Social researcher Samar Ali says, “When the parents’ cultures are different from one another, children live in a great psychological struggle, because each of the parents seeks to impose their own culture, customs, and traditions on them, and from here a cultural family dispute arises between the husband and wife, and children are usually the victims.”

This partiality is a major fear factor for Salma A., 31, who hails from the Latakia governorate and lives in Damascus, where she works as a government employee.

Salma married Boris (pseudonym), a civil servant at the Russian Khmeimim Air Base – also Hmeimim Air Base – in Latakia five years ago. She tells Raseef22, “I married Boris two years ago, and I live with him a happy life, but I am afraid of the big gap between our culture and his culture, and dialogue often creates a gap in this same context, but thank God the arguments stay within the context of dialogue and understanding.”

On first getting acquainted, she recounts, “We met by chance. It was a very disorderly meeting on my birthday. I was celebrating with my friends, and when a young Russian man arrived with one of my friends, I got to know him and we began to meet up.”

“The day I was introduced to Salma, I immediately regretted not learning Arabic earlier” Boris says adding: “I loved Salma from the very first moments we met, and we got married quite easily and effortlessly, and any external circumstances related to politics or the like has nothing to do with us.”

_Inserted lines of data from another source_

/-
Origin: expansion seat `prover-pub-hodgecm-mc-carch-1-g35-0`, handover #CA60 2026-08-20T22:21Z md5 df45f5e2f13e (769 l.; r2 = r1 6785183d8007 + § 4b; NEW additive leaf; imports Model.ArchLineDatumOf + Vendored…Automorphic.UnitaryGroupAdelicLineTorus; ns HodgeCM.Model.ArchSideTerm; NAMES for audit: HodgeCM.Model.ArchSideTerm.lineRepOf_zero_one_inf_eq_adelicTensorEnd · HodgeCM.Model.ArchSideTerm.lineRepOf_zero_one_inf_blockFamily_tmul · HodgeCM.Model.ArchSideTerm.lineRepD_zero_one_inf_blockFamily_tmul · HodgeCM.Model.ArchSideTerm.cmArchWeilRep_center_blockFamilyOfAt · HodgeCM.Model.ArchSideTerm.cmCenter_finLineTorus · HodgeCM.Model.ArchSideTerm.lineRepOf_zero_one_finLineTorus · HodgeCM.Model.ArchSideTerm.finLineTorus_injective · HodgeCM.Model.ArchSideTerm.archPart_cmCenter_symm · HodgeCM.Model.ArchSideTerm.eq_relNormOneInfToIdeles_mul_finLineTorusIdeles) (`HOME/mc/pub-hodgecm-mc-carch-1/stage65/HodgeCM/Model/ArchKTypeOfTorus.lean`, md5 df45f5e2f13e, 769 lines);
landed by the gen-27 packager (p-g27) in gate run 65 as `HodgeCM/Model/ArchKTypeOfTorus.lean` (verbatim).
-/
/-
Copyright (c) 2026. Released under Apache 2.0 license as described in the file LICENSE.
Cell pub-hodgecm, MODEL layer (construction prover mc-carch-1, gen 35), row-9 (J-Liu-Θ) junction, (J4) distribution input:
the TORUS slot `(1, t)` of the honest S-side line representations `lineRepOf … k`, archimedean and finite, BY NAME
(theta-3-g26 WEIL-CUSTODY ANSWER 2026-08-20 «(iii)_∞ `(1, u_∞)` … carch's twin to write»; sinst-1-g9 «the two honest hypotheses left
for the distribution file — (iii)_∞ and the torus bookkeeping `adelicCenter ↔ finAdelicToAdelic (M := 1)`»).
-/
import Summits.HodgeConjecture.HodgeCM.Model.ArchLineDatumOf_3
import Literature.NumberTheory.Automorphic.UnitaryGroupAdelicLineTorus

/-!
# The torus slot of the honest line representations: `(1, t_∞)` is pure-tensor, `(1, t_f)` is the line's finite unitary group

`lineRepOf V S hGR hGR₀ hGR₁ hGR₂ hGR₃ η₀ η₁ η₂ η₃ k` (LAYER B `Model/ArchSideTerm`) is a representation of
`↥(regimeSubgroup L V.Hm) × ker N_{L/L⁺}(𝔸)`; its second slot is the torus `U(W_k)(𝔸) = U(1)(𝔸_{L⁺})` of the line `W_k = ⟨a_k⟩`.
theta-3's collapse at `g = 1` (`lineRepOf_k_one_center`, `Model/ArchLineInputOf`: `lineRepOf k (1, t) = c_k(u) • ω_k(u · 1_V, 1)`,
`u = t♭`, the CENTRE SWAP) reduces the torus to the centre of `U(V)(𝔸)`; this file reads that back in the two currencies the
(J4) theta distribution `Φ_f ↦ θ(Φ_∞ ⊗ Φ_f, χ)` (sinst-1 `Model/AdelicThetaDistribution`) consumes:

* § 1 `torusScalar_kG … η_k : U(1)(𝔸_{L⁺}) →* ℂˣ` — the scalar `u ↦ η_k(1, u) · χ_k(1, u · 1_{W_k})` of the collapse, as a CHARACTER;
* § 2 **(iii)_∞, operator form** `lineRepOf_k_one_inf_eq_adelicTensorEnd`: at an ARCHIMEDEAN torus element `t_∞ ∈ U(1)(L⁺ ⊗ ℝ)`
  (`relNormOneInfToIdeles t_∞ = (t_∞, 1)`), `lineRepOf k (1, (t_∞, 1)) = (c_k((t_∞,1)♭) • ω_∞,k(t_∞ · 1_V, 1)) ⊗ 1` as OPERATORS on
  `𝒮(𝔸_{L⁺}^3)` — theta-3-g11's `cmPairRep_cmCenter_inf_one_eq` (tree p194977 `archToAdelic_cmArchCenter` + carch #CA2
  `cmPairRep_archToAdelic_eq_adelicTensorEnd`) behind the collapse; hence on EVERY pure tensor (§ 2, `…_apply_tmul`):
  `lineRepOf k (1, (t_∞,1)) (Φ_∞ ⊗ Φ_f) = (c_k • ω_∞,k(t_∞ · 1_V, 1) Φ_∞) ⊗ Φ_f` for ALL `Φ_f` (the `WeilPairData.weight` field only
  speaks about `Φ_f = 1_{x₀ + N𝒪̂}`);
* § 3 **the archimedean torus weight of the honest harmonic FAMILY, for every `Φ_f`**: the centre `t_∞ · 1_V` acts on every member
  `blockFamilyOfAt … (degOnePDual S') (binvPi 1) ℓ` of carch's slot family of the line `⟨d⟩` (#CA13; theta-3's `linePhi` is `ℓ = ⟨e₀, ·⟩`,
  `S' = Empty`) by theta-3's eigenvalue `lineC V d … t_∞ = χ(t_∞) · ι_{w(v₁)}(t_∞)` (`cmArchWeilRep_center_blockFamilyOfAt`, from
  `blockFamilyOfAt_degOnePDual_binvPi_one` + `cmArchWeilRep_center_follandFock_linePlacePoly`), so
  `lineRepOf k (1, (t_∞,1)) (Φ_∞,k(ℓ) ⊗ Φ_f) = (c_k · lineC_k)(t_∞) • (Φ_∞,k(ℓ) ⊗ Φ_f)` and, under the (J-μ)_k identity of
  `ArchLineDatum` (the hypothesis `hμ_k` of `archLineDatumOf`, unchanged), `lineRepD k (1, (t_∞,1)) (Φ_∞,k(ℓ) ⊗ Φ_f) =
  archWeight L (μ k) t_∞ • (Φ_∞,k(ℓ) ⊗ Φ_f)` — (W-wt) for the whole family and every finite test function;
* § 4 **torus bookkeeping at the finite places**: `finLineTorus L d : U(⟨d⟩)(𝔸_{L⁺,f}) →* U(1)(𝔸_{L⁺})`, `u_f ↦ det (1, u_f)` (tree
  `cmAdelicDet ∘ finAdelicToAdelic`), with `CMCenter L (lineVec L d) (finLineTorus L d u_f) = finAdelicToAdelic u_f`
  (`cmCenter_finLineTorus`: a `1 × 1` unitary matrix is its determinant times `1₁`) — so
  `lineRepOf k (1, ♯(finLineTorus (a_k) u_f)) = c_k(finLineTorus u_f) • cmPairRep e₁ hGR_k (1, (1, u_f))`
  (`lineRepOf_k_one_finLineTorus`), the input shape of theta-3's `omega_pairSmall₁_finPairToAdelic_tmul` /
  `pairRep_finPairToAdelic_piSBReindex_tmul` at the pair element `finPairToAdelic (1, u_f)` ((iii)_fin); and (§ 4b) EVERY torus element
  factors through these two cases: `archPart_cmCenter_symm` (`(t♭ · 1_N)_∞ = t_∞ · 1_N`, any rank), `finLineTorusInv K d : ker N →* U(⟨d⟩)(𝔸_f)`
  (`t ↦ (t♭ · 1₁)_f`, left inverse of `finLineTorusIdeles`), `cmCenter_symm_eq_archToAdelic_mul_finAdelicToAdelic` and
  **`eq_relNormOneInfToIdeles_mul_finLineTorusIdeles : t = (t_∞, 1) · ♯ det (1_∞, t_f)`** — so `lineRepOf k (1, t)` for ANY `t` is
  `lineRepOf k (1, (t_∞,1)) ∘ lineRepOf k (1, ♯ det (1_∞, t_f))` (`map_mul`), § 2 ∘ § 4.

Nothing is cited and nothing is minted: kernel lemmas and `MonoidHom` compositions over installed modules
(`Model/ArchLineDatumOf` ⊇ `Model/ArchLineInputOf`, `Model/ArchKTypeOfArch`, `Model/ArchKTypeOfSlot`, the vendored tree);
0 records, 0 `def … : Prop`.
-/

set_option autoImplicit false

Regarding society’s view of them, Salma says, “We turn our backs on everything that is said about our marriage, and do not pay any attention to what we hear in terms of rumors and analyzing.”

The issue of language remains the biggest obstacle between the spouses, “but we overcome it by speaking in English most of the time,” Salma says, touching upon the future of her family, “Syria or Russia… I admit that the place and location is important... It is very critical what we are going through in terms of circumstances, but people are the main factor in every occurrence that comes up, since the main aspects of forming a family are the same in any country.”

Under the Hold of Alliances

“There is no marriage without challenges, but both parties must overcome these challenges together.” This is how social researcher Samar Ali comments on this particular issue, and adds, “In transnational marriages, the danger lies in whether a man thinks that he is better than his wife because of his nationality, or that he thinks that he has pulled her out of her harsh and bitter reality by marrying her. It might even reach the point where it becomes a repeated reminder of this issue by him, and thus the wife will suffer from a constant state of disappointment and anxiety regarding this matter.”

As for the possibility of divorce for reasons related to political disputes and varying alliances, she says, “Although it is an issue that one does not expect to happen – especially after years pass since first getting married – in recent years Sharia courts have registered many divorce cases caused by differences in political opinion, so it is a potential issue and a risk factor that cannot be ignored.”

Studies and statistics say that those born from parents of different nationalities acquire open-mindedness, customs, as well as scientific, linguistic, and cultural richness, since the child acquires intellectual and emotional maturity and social awareness from both parents and on different levels… But will transnational marriages in Syria succeed in securing this particular attribute or feature, even though it is a product of war and its impurities? Will their simple life and contentment protect this family from any attacks concerning pre-existing class differences, political differences, and cultural fractures?